(Saved entries)
**********
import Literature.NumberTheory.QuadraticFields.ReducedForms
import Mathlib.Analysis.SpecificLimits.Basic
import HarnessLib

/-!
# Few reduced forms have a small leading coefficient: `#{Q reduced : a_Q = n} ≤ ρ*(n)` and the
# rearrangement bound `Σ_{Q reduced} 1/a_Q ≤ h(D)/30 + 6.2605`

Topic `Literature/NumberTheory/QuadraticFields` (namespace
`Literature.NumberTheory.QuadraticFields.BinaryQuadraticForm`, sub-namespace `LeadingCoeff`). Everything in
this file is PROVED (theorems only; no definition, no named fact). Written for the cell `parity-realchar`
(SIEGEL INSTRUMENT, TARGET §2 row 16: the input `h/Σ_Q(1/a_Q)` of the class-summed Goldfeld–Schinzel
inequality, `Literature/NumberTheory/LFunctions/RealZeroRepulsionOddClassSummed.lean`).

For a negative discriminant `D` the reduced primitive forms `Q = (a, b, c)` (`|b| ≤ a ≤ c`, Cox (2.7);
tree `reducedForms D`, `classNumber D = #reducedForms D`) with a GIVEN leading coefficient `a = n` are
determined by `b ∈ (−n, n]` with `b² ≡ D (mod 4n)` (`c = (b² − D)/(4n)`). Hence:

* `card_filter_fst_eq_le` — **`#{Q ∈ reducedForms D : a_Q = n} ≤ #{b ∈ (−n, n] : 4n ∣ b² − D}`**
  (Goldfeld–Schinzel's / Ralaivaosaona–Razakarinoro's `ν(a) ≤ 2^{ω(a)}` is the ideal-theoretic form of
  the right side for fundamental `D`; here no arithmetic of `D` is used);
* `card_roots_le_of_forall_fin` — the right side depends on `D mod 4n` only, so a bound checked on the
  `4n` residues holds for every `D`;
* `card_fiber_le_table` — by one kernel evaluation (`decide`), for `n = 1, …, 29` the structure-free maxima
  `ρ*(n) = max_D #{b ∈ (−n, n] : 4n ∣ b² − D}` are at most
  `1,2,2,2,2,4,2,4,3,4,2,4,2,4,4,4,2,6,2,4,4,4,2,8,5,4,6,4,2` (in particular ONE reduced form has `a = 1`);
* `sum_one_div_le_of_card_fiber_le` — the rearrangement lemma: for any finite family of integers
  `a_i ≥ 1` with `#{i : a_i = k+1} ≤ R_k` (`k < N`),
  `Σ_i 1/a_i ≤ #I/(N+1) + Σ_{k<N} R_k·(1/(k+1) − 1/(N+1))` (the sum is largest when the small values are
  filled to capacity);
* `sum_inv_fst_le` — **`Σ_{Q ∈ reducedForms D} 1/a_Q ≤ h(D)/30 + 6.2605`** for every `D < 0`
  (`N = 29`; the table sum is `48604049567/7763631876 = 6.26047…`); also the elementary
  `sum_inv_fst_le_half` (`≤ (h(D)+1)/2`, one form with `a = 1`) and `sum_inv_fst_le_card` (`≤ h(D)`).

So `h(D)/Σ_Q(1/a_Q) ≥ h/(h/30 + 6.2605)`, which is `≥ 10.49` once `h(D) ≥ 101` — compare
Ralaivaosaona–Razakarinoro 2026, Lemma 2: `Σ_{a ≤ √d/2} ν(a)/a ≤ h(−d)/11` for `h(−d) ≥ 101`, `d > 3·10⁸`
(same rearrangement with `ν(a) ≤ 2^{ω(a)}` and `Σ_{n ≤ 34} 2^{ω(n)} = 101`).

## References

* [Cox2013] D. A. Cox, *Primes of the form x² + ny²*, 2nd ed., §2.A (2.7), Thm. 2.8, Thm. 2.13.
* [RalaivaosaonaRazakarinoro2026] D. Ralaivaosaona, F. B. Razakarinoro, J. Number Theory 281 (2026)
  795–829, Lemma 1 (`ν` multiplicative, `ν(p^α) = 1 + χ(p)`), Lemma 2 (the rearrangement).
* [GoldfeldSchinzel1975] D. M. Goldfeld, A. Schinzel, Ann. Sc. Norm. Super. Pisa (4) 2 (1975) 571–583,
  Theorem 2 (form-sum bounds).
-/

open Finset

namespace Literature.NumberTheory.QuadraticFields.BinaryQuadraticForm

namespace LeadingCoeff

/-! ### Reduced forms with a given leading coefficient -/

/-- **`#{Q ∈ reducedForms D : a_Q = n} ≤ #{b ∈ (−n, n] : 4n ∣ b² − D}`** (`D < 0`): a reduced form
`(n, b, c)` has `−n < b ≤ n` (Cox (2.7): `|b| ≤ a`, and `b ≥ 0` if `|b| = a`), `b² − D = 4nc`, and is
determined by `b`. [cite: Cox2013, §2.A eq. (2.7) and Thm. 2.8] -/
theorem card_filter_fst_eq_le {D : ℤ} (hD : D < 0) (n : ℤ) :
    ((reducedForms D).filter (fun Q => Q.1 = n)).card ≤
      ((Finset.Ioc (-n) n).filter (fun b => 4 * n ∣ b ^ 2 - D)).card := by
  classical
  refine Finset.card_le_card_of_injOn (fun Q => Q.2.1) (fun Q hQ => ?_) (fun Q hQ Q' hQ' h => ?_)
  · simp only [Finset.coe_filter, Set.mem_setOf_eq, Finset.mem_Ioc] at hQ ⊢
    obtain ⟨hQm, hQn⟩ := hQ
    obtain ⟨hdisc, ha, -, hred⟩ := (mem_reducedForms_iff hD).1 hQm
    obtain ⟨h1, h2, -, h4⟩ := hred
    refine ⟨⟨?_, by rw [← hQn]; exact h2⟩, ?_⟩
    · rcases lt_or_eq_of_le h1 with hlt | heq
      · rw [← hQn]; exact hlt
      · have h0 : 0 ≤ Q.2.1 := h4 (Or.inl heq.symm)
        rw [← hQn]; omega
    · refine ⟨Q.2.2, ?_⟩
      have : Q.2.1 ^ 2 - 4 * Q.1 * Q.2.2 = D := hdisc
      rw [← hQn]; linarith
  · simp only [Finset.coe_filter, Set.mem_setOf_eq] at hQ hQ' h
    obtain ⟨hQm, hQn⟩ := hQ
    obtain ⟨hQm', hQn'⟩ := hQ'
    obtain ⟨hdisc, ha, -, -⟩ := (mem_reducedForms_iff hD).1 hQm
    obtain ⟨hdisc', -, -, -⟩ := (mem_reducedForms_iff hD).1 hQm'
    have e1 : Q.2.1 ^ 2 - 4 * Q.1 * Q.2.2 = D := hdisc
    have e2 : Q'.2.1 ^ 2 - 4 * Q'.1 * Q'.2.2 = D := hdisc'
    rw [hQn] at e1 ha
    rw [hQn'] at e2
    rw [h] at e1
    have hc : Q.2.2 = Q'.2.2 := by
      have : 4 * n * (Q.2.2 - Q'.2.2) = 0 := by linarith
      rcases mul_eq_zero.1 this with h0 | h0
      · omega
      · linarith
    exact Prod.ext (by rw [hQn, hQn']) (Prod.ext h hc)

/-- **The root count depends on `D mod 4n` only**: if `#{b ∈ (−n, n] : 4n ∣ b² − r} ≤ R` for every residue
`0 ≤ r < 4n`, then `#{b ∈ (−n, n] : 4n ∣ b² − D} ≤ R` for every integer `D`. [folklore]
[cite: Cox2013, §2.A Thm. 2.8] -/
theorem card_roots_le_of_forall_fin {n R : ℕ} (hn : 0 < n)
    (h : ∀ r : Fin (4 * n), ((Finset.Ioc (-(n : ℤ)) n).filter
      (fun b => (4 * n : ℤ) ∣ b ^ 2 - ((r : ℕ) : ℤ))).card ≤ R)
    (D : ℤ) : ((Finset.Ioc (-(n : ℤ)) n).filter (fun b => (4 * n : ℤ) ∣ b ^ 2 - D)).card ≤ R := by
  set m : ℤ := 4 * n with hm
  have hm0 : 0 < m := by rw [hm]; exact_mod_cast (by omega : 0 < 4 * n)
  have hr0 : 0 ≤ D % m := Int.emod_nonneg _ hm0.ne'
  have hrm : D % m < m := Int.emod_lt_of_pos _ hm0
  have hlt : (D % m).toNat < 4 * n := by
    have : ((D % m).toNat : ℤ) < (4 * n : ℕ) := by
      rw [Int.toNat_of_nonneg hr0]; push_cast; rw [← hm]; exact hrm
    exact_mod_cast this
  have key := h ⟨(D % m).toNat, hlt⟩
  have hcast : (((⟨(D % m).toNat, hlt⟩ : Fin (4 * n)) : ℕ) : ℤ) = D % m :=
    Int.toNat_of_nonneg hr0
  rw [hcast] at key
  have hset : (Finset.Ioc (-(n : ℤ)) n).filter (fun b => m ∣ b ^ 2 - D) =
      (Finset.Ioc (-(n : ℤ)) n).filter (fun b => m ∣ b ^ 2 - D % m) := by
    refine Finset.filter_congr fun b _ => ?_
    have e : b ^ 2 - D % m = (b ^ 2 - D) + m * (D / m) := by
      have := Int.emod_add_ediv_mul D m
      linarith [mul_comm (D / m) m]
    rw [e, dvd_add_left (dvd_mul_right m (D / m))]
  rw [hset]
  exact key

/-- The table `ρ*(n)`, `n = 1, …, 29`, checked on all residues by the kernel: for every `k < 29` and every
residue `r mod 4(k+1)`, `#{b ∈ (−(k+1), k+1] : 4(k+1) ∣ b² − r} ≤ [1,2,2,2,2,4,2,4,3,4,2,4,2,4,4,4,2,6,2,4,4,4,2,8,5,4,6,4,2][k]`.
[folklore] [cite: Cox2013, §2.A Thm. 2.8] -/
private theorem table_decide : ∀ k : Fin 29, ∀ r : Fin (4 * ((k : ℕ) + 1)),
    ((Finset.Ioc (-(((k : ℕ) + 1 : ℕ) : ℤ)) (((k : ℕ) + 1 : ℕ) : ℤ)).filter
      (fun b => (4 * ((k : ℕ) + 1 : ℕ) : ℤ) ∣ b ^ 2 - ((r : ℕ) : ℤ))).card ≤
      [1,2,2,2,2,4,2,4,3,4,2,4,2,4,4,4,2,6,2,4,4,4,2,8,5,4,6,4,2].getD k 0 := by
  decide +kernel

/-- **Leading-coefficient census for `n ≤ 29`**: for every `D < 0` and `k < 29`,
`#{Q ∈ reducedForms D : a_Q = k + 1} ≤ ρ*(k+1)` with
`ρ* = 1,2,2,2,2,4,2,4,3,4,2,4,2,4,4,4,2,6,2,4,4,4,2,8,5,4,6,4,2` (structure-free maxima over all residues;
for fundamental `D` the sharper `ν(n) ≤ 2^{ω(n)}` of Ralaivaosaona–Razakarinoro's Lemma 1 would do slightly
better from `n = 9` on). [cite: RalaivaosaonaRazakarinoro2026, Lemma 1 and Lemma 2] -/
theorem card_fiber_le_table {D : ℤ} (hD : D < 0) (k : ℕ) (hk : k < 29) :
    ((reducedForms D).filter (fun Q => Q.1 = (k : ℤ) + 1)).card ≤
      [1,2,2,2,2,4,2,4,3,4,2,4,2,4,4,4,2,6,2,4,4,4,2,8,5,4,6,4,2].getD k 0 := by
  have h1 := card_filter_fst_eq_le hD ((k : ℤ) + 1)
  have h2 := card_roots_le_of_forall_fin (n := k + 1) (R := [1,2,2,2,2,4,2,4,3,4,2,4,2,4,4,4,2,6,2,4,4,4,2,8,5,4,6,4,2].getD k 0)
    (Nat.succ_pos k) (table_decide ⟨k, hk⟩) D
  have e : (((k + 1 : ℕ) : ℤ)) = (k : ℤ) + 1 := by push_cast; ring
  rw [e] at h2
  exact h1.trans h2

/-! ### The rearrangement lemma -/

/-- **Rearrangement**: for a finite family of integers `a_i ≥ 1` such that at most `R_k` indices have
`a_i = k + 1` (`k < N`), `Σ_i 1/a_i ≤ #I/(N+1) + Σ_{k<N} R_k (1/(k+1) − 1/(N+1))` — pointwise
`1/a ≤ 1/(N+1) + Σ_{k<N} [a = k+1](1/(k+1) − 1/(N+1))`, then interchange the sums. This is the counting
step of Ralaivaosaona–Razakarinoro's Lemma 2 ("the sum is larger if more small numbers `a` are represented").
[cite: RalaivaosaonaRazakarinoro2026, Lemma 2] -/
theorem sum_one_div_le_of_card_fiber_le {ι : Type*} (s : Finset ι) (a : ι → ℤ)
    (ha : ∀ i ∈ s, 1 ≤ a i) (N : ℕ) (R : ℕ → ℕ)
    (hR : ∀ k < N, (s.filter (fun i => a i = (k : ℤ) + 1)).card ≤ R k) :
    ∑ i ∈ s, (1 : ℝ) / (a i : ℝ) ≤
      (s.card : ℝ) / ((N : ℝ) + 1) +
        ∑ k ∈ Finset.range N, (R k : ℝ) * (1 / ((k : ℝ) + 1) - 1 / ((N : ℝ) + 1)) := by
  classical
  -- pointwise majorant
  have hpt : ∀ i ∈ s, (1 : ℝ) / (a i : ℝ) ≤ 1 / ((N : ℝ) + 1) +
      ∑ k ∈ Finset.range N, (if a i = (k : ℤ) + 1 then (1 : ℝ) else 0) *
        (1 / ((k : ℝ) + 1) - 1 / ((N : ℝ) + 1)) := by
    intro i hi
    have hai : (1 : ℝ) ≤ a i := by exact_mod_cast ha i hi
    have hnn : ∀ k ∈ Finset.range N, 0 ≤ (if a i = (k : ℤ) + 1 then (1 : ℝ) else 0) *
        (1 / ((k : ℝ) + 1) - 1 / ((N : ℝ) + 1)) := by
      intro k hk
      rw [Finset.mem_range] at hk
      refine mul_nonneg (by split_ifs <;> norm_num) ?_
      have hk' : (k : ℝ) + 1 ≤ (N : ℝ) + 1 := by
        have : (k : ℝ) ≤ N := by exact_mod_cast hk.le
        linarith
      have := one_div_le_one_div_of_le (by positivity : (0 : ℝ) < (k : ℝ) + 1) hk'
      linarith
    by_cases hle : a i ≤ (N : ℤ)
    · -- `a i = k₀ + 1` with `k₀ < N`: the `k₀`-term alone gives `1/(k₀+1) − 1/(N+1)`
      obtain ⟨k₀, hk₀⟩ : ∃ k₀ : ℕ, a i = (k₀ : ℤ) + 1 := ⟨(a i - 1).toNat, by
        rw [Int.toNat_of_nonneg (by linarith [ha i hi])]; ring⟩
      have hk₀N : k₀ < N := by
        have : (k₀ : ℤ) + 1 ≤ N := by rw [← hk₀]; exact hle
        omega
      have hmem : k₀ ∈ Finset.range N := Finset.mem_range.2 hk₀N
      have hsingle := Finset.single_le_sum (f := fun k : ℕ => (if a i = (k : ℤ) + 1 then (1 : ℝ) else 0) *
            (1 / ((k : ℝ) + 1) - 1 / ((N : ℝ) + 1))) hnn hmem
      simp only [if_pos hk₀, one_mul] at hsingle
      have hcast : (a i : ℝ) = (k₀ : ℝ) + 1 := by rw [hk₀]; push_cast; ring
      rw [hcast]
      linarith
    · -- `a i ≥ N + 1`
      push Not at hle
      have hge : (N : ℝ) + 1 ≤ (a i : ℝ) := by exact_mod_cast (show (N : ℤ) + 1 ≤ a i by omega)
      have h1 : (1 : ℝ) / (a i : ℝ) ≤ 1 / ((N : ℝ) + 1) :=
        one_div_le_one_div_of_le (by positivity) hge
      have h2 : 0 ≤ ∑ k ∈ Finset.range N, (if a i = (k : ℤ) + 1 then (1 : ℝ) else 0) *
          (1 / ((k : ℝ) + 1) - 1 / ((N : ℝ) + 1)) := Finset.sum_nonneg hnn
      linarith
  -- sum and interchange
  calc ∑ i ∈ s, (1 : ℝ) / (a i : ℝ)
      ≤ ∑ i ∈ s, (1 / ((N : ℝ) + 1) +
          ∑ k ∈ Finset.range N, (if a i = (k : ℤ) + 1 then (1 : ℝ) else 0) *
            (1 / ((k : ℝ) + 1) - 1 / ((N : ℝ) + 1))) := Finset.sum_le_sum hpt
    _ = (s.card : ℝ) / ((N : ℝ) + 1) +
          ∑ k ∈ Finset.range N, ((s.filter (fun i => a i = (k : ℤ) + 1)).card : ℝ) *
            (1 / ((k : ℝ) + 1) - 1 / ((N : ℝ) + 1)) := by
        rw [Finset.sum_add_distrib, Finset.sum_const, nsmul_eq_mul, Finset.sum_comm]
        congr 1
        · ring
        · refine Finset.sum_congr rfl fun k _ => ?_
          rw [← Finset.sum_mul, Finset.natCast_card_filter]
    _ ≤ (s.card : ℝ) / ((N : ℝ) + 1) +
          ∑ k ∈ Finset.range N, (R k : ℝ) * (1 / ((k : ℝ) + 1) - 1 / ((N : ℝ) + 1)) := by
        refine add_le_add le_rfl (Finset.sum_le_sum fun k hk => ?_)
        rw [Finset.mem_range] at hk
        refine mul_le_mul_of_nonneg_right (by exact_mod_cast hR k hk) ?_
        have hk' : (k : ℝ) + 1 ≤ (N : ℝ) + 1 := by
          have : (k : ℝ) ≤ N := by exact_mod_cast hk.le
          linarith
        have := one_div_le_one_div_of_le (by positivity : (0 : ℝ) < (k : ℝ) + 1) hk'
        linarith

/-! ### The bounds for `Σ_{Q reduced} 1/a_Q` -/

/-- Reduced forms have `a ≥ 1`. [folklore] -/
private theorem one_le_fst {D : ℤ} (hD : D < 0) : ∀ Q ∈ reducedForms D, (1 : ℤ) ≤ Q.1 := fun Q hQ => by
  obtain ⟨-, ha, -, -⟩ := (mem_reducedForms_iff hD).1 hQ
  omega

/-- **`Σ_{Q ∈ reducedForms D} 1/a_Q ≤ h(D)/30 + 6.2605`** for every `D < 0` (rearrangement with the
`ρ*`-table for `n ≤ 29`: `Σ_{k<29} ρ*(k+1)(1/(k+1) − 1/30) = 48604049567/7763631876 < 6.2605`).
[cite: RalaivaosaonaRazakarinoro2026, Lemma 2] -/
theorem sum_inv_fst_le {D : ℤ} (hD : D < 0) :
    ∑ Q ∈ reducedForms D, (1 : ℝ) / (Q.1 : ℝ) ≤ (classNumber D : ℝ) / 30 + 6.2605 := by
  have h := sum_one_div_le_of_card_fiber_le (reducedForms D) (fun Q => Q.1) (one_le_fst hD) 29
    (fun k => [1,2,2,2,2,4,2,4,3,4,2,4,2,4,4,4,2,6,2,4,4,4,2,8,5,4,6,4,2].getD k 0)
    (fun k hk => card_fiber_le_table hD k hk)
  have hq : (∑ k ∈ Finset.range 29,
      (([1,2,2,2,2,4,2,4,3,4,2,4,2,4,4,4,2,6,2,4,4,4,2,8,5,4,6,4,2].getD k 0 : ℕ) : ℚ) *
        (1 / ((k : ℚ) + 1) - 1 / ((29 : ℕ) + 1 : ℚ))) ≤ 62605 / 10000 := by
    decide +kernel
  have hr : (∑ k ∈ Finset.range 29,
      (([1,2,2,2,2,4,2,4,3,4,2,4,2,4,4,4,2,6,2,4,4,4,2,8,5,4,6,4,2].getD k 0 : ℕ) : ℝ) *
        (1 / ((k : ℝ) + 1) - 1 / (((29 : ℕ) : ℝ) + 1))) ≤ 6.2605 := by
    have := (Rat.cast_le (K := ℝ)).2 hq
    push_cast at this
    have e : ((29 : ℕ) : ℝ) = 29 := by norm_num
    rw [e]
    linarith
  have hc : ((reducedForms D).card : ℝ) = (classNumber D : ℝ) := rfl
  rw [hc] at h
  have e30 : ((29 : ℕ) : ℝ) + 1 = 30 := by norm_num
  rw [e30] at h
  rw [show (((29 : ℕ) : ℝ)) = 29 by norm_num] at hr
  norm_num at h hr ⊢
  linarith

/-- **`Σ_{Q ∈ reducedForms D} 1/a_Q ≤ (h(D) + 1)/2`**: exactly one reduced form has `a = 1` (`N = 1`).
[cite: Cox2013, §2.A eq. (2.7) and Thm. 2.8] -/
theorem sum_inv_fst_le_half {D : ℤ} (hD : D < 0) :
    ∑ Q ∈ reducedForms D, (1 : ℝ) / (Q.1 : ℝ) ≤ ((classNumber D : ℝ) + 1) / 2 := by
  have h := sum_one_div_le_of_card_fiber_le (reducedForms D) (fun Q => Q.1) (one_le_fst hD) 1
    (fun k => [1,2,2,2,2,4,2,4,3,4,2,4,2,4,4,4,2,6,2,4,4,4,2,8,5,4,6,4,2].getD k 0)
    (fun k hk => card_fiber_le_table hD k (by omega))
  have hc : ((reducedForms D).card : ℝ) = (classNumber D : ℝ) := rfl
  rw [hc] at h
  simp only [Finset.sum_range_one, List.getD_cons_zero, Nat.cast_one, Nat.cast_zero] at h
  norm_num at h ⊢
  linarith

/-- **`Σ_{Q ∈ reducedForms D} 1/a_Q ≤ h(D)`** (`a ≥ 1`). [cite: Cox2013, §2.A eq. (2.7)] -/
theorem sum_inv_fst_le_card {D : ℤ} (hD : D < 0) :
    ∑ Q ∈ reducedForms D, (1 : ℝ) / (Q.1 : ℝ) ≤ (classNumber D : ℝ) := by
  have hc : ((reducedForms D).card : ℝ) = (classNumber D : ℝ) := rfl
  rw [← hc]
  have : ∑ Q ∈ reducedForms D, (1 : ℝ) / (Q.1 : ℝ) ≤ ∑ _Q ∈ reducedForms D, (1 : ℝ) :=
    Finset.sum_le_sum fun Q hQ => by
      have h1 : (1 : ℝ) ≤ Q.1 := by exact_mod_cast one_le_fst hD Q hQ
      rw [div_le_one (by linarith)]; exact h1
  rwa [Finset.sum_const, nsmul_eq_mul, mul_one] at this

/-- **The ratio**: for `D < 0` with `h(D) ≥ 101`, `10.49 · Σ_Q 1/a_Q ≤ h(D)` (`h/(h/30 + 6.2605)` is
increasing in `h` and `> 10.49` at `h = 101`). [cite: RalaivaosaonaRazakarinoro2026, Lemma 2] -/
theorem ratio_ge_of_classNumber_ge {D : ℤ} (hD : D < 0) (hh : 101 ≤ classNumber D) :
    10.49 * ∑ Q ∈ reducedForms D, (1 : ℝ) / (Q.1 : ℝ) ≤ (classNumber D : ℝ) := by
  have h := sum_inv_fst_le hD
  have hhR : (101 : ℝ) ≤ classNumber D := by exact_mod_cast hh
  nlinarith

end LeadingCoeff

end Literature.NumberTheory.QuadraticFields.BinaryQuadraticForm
**********
### ABOUT THIS TASK
Beginning with the opening line above, retype the records exactly through the line with "(SIEGEL INSTRUMENT, TARGET", both ends included.

### RESPONSE FOR THIS EXERCISE
import Literature.NumberTheory.QuadraticFields.ReducedForms
import Mathlib.Analysis.SpecificLimits.Basic
import HarnessLib

/-!
# Few reduced forms have a small leading coefficient: `#{Q reduced : a_Q = n} ≤ ρ*(n)` and the
# rearrangement bound `Σ_{Q reduced} 1/a_Q ≤ h(D)/30 + 6.2605`

Topic `Literature/NumberTheory/QuadraticFields` (namespace
`Literature.NumberTheory.QuadraticFields.BinaryQuadraticForm`, sub-namespace `LeadingCoeff`). Everything in
this file is PROVED (theorems only; no definition, no named fact). Written for the cell `parity-realchar`
(SIEGEL INSTRUMENT, TARGET §2 row 16: the input `h/Σ_Q(1/a_Q)` of the class-summed Goldfeld–Schinzel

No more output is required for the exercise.